- TASK PROMPT
Every line from the first in the listing below to the line containing "import Mathlib.Analysis.SpecialFunctions.Sqrt" is to be repeated exactly, and no line past it.

- EXERCISE INPUTS
import Mathlib.Geometry.Manifold.PartitionOfUnity
import Mathlib.Geometry.Manifold.ContMDiff.NormedSpace
import Mathlib.Analysis.SpecialFunctions.SmoothTransition
import Mathlib.Analysis.SpecialFunctions.Sqrt
import Mathlib.Analysis.Calculus.Deriv.Basic
import Mathlib.Topology.MetricSpace.HausdorffDistance
import HarnessLib

/-!
# The space–time cut-offs of Cheskidov–Luo 2022, §4.3: the time cut-off `θ` and the divisor profile

A. Cheskidov, X. Luo, *Sharp nonuniqueness for the Navier–Stokes equations*, Invent. Math. 229
(2022) = arXiv:2009.06596, §4.3 "Space-time cutoffs", introduce two cut-offs before defining the
velocity perturbation: a smooth function `χ` of the stress with `χ(x) = 1` for `|x| ≤ 1`,
`χ(x) = |x|` for `|x| ≥ 2` ((4.9)), through which the divisor `ρ = χ(R̄)` keeps `Id - R̄/ρ` in the
domain of the geometric lemma ((4.10)), and a temporal cut-off `θ ∈ C_c^∞(ℝ)` with `θ = 1` where
`dist(t, Iᶜ) ≥ 3τ/2` and `θ = 0` where `dist(t, Iᶜ) ≤ τ` ((4.11)), "which ensures that the new
solution will still be well-prepared". This file PROVES the existence/properties of both, in the
form the assembly of Prop. 4.1 (`Torus.CheskidovLuo2022ConvexIntegration`) consumes:

* `CL22.exists_contDiff_zero_one_of_isClosed` — smooth Urysohn on `ℝ` (Mathlib's manifold
  partition of unity specialised to `M = ℝ`), and `CL22.exists_timeCutoff` — the cut-off `θ` of
  (4.11) for any set `I` and `τ > 0`, INCLUDING `θ' = 0` on `{dist(t, Iᶜ) ≤ τ}`
  (`CL22.deriv_eq_zero_of_eqOn_thickening`: a differentiable function vanishing on a closed
  `τ`-thickening has vanishing derivative there — at points at distance exactly `τ` one uses the
  segment towards a nearest point), which is what makes `∂ₜ` of the amplitudes vanish near `Iᶜ`;
* `CL22.divisorProfile` — the profile `F(s) = 1 + S((s-1)/3)(√s - 1)` (`S` = Mathlib's
  `Real.smoothTransition`): smooth, `F = 1` on `(-∞, 1]`, `F = √s` on `[4, ∞)`, `1 ≤ F ≤ 1 + √s`,
  `√s ≤ 2F(s)`. Applied to `s = |R̄|²/γ²` it plays the role of `χ` (with a floor `γ`, see the
  docstring of `Torus.CheskidovLuo2022ConvexIntegration` in `NavierStokesReynoldsSteps` for why a
  floor is needed).

## References

* A. Cheskidov, X. Luo, Invent. Math. 229 (2022) = arXiv:2009.06596, §4.3 (4.9)–(4.11).
  [`CheskidovLuo2022`]
-/

noncomputable section

open Set Filter Topology Function Metric
open scoped ContDiff Manifold

namespace Literature.Analysis.FluidPDE

namespace CL22

/-! ## Smooth zero–one functions on `ℝ` -/

/-- **Smooth Urysohn on `ℝ`**: disjoint closed sets are separated by a `C^∞` function with values
in `[0, 1]` (Mathlib's manifold partition of unity, `M = ℝ`). [folklore] -/
theorem exists_contDiff_zero_one_of_isClosed {s t : Set ℝ} (hs : IsClosed s) (ht : IsClosed t)
    (hd : Disjoint s t) :
    ∃ θ : ℝ → ℝ, ContDiff ℝ ∞ θ ∧ EqOn θ 0 s ∧ EqOn θ 1 t ∧ ∀ x, θ x ∈ Icc (0 : ℝ) 1 := by
  obtain ⟨f, h0, h1, h01⟩ := exists_contMDiffMap_zero_one_of_isClosed (I := 𝓘(ℝ, ℝ)) (n := (⊤ : ℕ∞)) hs ht hd
  refine ⟨f, ?_, h0, h1, h01⟩
  have := f.contMDiff
  rw [contMDiff_iff_contDiff] at this
  exact_mod_cast this

/-! ## The time cut-off `θ` of CL22 §4.3 (4.11) -/

/-- If a differentiable function vanishes on the closed `τ`-neighbourhood `{t | infDist t A ≤ τ}`,
`τ > 0`, of a set `A ⊆ ℝ`, then so does its derivative (interior points: locally zero; points at
distance exactly `τ`: zero on the segment towards a nearest point of `closure A`). [folklore] -/
theorem deriv_eq_zero_of_eqOn_thickening {θ : ℝ → ℝ} (hθ : Differentiable ℝ θ) {A : Set ℝ} {τ : ℝ} (hτ : 0 < τ)
    (h0 : ∀ t, infDist t A ≤ τ → θ t = 0) {t : ℝ} (ht : infDist t A ≤ τ) : deriv θ t = 0 := by
  rcases ht.lt_or_eq with hlt | heq
  · -- interior point: `θ` vanishes near `t`
    have hev : θ =ᶠ[𝓝 t] fun _ => 0 := by
      have : ∀ᶠ t' in 𝓝 t, infDist t' A < τ :=
        (continuous_infDist_pt A).continuousAt.eventually (gt_mem_nhds hlt)
      exact this.mono fun t' ht' => h0 t' ht'.le
    rw [hev.deriv_eq, deriv_const]
  · -- boundary point: a nearest point `p` of `closure A` exists and `θ = 0` on the segment `[t, p]`
    have hne : (closure A).Nonempty := by
      by_contra hA
      rw [not_nonempty_iff_eq_empty, closure_empty_iff] at hA
      rw [hA, infDist_empty] at heq
      linarith
    obtain ⟨p, hp, hdist⟩ := isClosed_closure.exists_infDist_eq_dist hne t
    rw [infDist_closure] at hdist
    -- `θ = 0` on the closed segment between `t` and `p`
    have hseg : ∀ t' ∈ uIcc t p, θ t' = 0 := by
      intro t' ht'
      refine h0 t' ?_
      calc infDist t' A = infDist t' (closure A) := (infDist_closure).symm
        _ ≤ dist t' p := infDist_le_dist_of_mem hp
        _ ≤ dist t p := by
            rw [Real.dist_eq, Real.dist_eq]
            rcases mem_uIcc.1 ht' with ⟨h1, h2⟩ | ⟨h1, h2⟩
            · rw [abs_of_nonpos (by linarith), abs_of_nonpos (by linarith)]; linarith
            · rw [abs_of_nonneg (by linarith), abs_of_nonneg (by linarith)]; linarith
        _ = τ := by rw [← hdist, heq]
    have htp : t ≠ p := by
      intro h
      rw [← h] at hdist
      rw [dist_self] at hdist
      linarith
    -- derivative within the segment is zero, and equals the derivative
    have hud : UniqueDiffWithinAt ℝ (uIcc t p) t :=
      uniqueDiffOn_Icc (by rcases lt_or_gt_of_ne htp with h | h <;> simp [h.le, h]) t left_mem_uIcc
    have h1 : derivWithin θ (uIcc t p) t = deriv θ t := (hθ t).derivWithin hud
    have h2 : derivWithin θ (uIcc t p) t = 0 := by
      rw [derivWithin_congr (f := fun _ => (0 : ℝ)) (fun t' ht' => hseg t' ht') (hseg t left_mem_uIcc)]
      rw [derivWithin_fun_const]
      rfl
    rw [← h1, h2]

/-- **The time cut-off of CL22 §4.3 (4.11)**: for a set `I ⊆ ℝ` and `τ > 0` there is `θ ∈ C^∞(ℝ)`,
`0 ≤ θ ≤ 1`, with `θ(t) = 0` if `dist(t, Iᶜ) ≤ τ` and `θ(t) = 1` if `dist(t, Iᶜ) ≥ 3τ/2`; moreover
`θ' = 0` wherever `dist(t, Iᶜ) ≤ τ` ("this cutoff ensures that the new solution will still be
well-prepared"). [cite: CheskidovLuo2022, §4.3 (4.11)] -/
theorem exists_timeCutoff (I : Set ℝ) {τ : ℝ} (hτ : 0 < τ) :
    ∃ θ : ℝ → ℝ, ContDiff ℝ ∞ θ ∧ (∀ t, θ t ∈ Icc (0 : ℝ) 1) ∧
      (∀ t, infDist t Iᶜ ≤ τ → θ t = 0) ∧ (∀ t, 3 * τ / 2 ≤ infDist t Iᶜ → θ t = 1) ∧
      ∀ t, infDist t Iᶜ ≤ τ → deriv θ t = 0 := by
  have hs : IsClosed {t : ℝ | infDist t Iᶜ ≤ τ} := isClosed_le (continuous_infDist_pt _) continuous_const
  have ht : IsClosed {t : ℝ | 3 * τ / 2 ≤ infDist t Iᶜ} := isClosed_le continuous_const (continuous_infDist_pt _)
  have hd : Disjoint {t : ℝ | infDist t Iᶜ ≤ τ} {t : ℝ | 3 * τ / 2 ≤ infDist t Iᶜ} := by
    rw [Set.disjoint_left]
    intro t h1 h2
    simp only [mem_setOf_eq] at h1 h2
    linarith
  obtain ⟨θ, hθ, h0, h1, h01⟩ := exists_contDiff_zero_one_of_isClosed hs ht hd
  refine ⟨θ, hθ, h01, fun t ht => h0 ht, fun t ht => h1 ht, fun t ht => ?_⟩
  exact deriv_eq_zero_of_eqOn_thickening (hθ.differentiable (by simp)) hτ (fun t ht => h0 ht) ht

/-! ## The divisor profile: `F = 1` on `(-∞, 1]`, `F = √·` on `[4, ∞)` -/

/-- The divisor profile `F(s) = 1 + S((s-1)/3) (√s - 1)`, `S` Mathlib's `Real.smoothTransition`:
a smooth interpolation between `1` (for `s ≤ 1`) and `√s` (for `s ≥ 4`). It replaces the cut-off
`χ` of CL22 §4.3 (4.9) (`χ(x) = 1` for `|x| ≤ 1`, `= |x|` for `|x| ≥ 2`), applied to `s = |x|²`. [cite: CheskidovLuo2022, §4.3 (4.9)] -/
def divisorProfile (s : ℝ) : ℝ := 1 + Real.smoothTransition ((s - 1) / 3) * (Real.sqrt s - 1)

/-- `F = 1` on `(-∞, 1]`. [folklore] -/
theorem divisorProfile_of_le_one {s : ℝ} (hs : s ≤ 1) : divisorProfile s = 1 := by
  rw [divisorProfile, Real.smoothTransition.zero_of_nonpos (by linarith [div_nonpos_of_nonpos_of_nonneg (by linarith : s - 1 ≤ 0) (by norm_num : (0:ℝ) ≤ 3)])]
  ring

/-- `F = √·` on `[4, ∞)`. [folklore] -/
theorem divisorProfile_of_four_le {s : ℝ} (hs : 4 ≤ s) : divisorProfile s = Real.sqrt s := by
  rw [divisorProfile, Real.smoothTransition.one_of_one_le (by rw [le_div_iff₀ (by norm_num)]; linarith)]
  ring

/-- `1 ≤ F`. [folklore] -/
theorem one_le_divisorProfile (s : ℝ) : 1 ≤ divisorProfile s := by
  rw [divisorProfile]
  have h0 := Real.smoothTransition.nonneg ((s - 1) / 3)
  have h1 := Real.smoothTransition.le_one ((s - 1) / 3)
  rcases le_or_gt s 1 with hs | hs
  · rw [Real.smoothTransition.zero_of_nonpos (by linarith [div_nonpos_of_nonpos_of_nonneg (by linarith : s - 1 ≤ 0) (by norm_num : (0:ℝ) ≤ 3)])]
    linarith
  · have : 1 ≤ Real.sqrt s := by rw [← Real.sqrt_one]; exact Real.sqrt_le_sqrt hs.le
    nlinarith

/-- `F ≤ 1 + √s`. [folklore] -/
theorem divisorProfile_le (s : ℝ) : divisorProfile s ≤ 1 + Real.sqrt s := by
  rw [divisorProfile]
  have h0 := Real.smoothTransition.nonneg ((s - 1) / 3)
  have h1 := Real.smoothTransition.le_one ((s - 1) / 3)
  have hs := Real.sqrt_nonneg s
  rcases le_or_gt (Real.sqrt s) 1 with h | h
  · nlinarith
  · nlinarith

/-- `√s ≤ 2 F(s)`. [folklore] -/
theorem sqrt_le_two_mul_divisorProfile (s : ℝ) : Real.sqrt s ≤ 2 * divisorProfile s := by
  rcases le_or_gt 4 s with hs | hs
  · rw [divisorProfile_of_four_le hs]; linarith [Real.sqrt_nonneg s]
  · have : Real.sqrt s ≤ 2 := by
      rw [show (2 : ℝ) = Real.sqrt 4 by rw [show (4:ℝ) = 2 ^ 2 by norm_num, Real.sqrt_sq (by norm_num)]]
      exact Real.sqrt_le_sqrt hs.le
    linarith [one_le_divisorProfile s]

/-- `F` is smooth (near `s ≤ 1` it is constant; on `s > 0` it is a product of smooth functions). [folklore] -/
theorem contDiff_divisorProfile : ContDiff ℝ ∞ divisorProfile := by
  refine contDiff_iff_contDiffAt.2 fun s => ?_
  rcases lt_or_ge s 1 with hs | hs
  · -- locally constant `= 1`
    have hev : divisorProfile =ᶠ[𝓝 s] fun _ => 1 :=
      (eventually_lt_nhds hs).mono fun s' hs' => divisorProfile_of_le_one hs'.le
    exact contDiffAt_const.congr_of_eventuallyEq hev
  · have hs0 : s ≠ 0 := by linarith
    unfold divisorProfile
    refine contDiffAt_const.add (ContDiffAt.mul ?_ ((Real.contDiffAt_sqrt hs0).sub contDiffAt_const))
    exact Real.smoothTransition.contDiff.contDiffAt.comp s ((contDiffAt_id.sub contDiffAt_const).div_const 3)

end CL22

end Literature.Analysis.FluidPDE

- THE COMPLETED TASK
import Mathlib.Geometry.Manifold.PartitionOfUnity
import Mathlib.Geometry.Manifold.ContMDiff.NormedSpace
import Mathlib.Analysis.SpecialFunctions.SmoothTransition
import Mathlib.Analysis.SpecialFunctions.Sqrt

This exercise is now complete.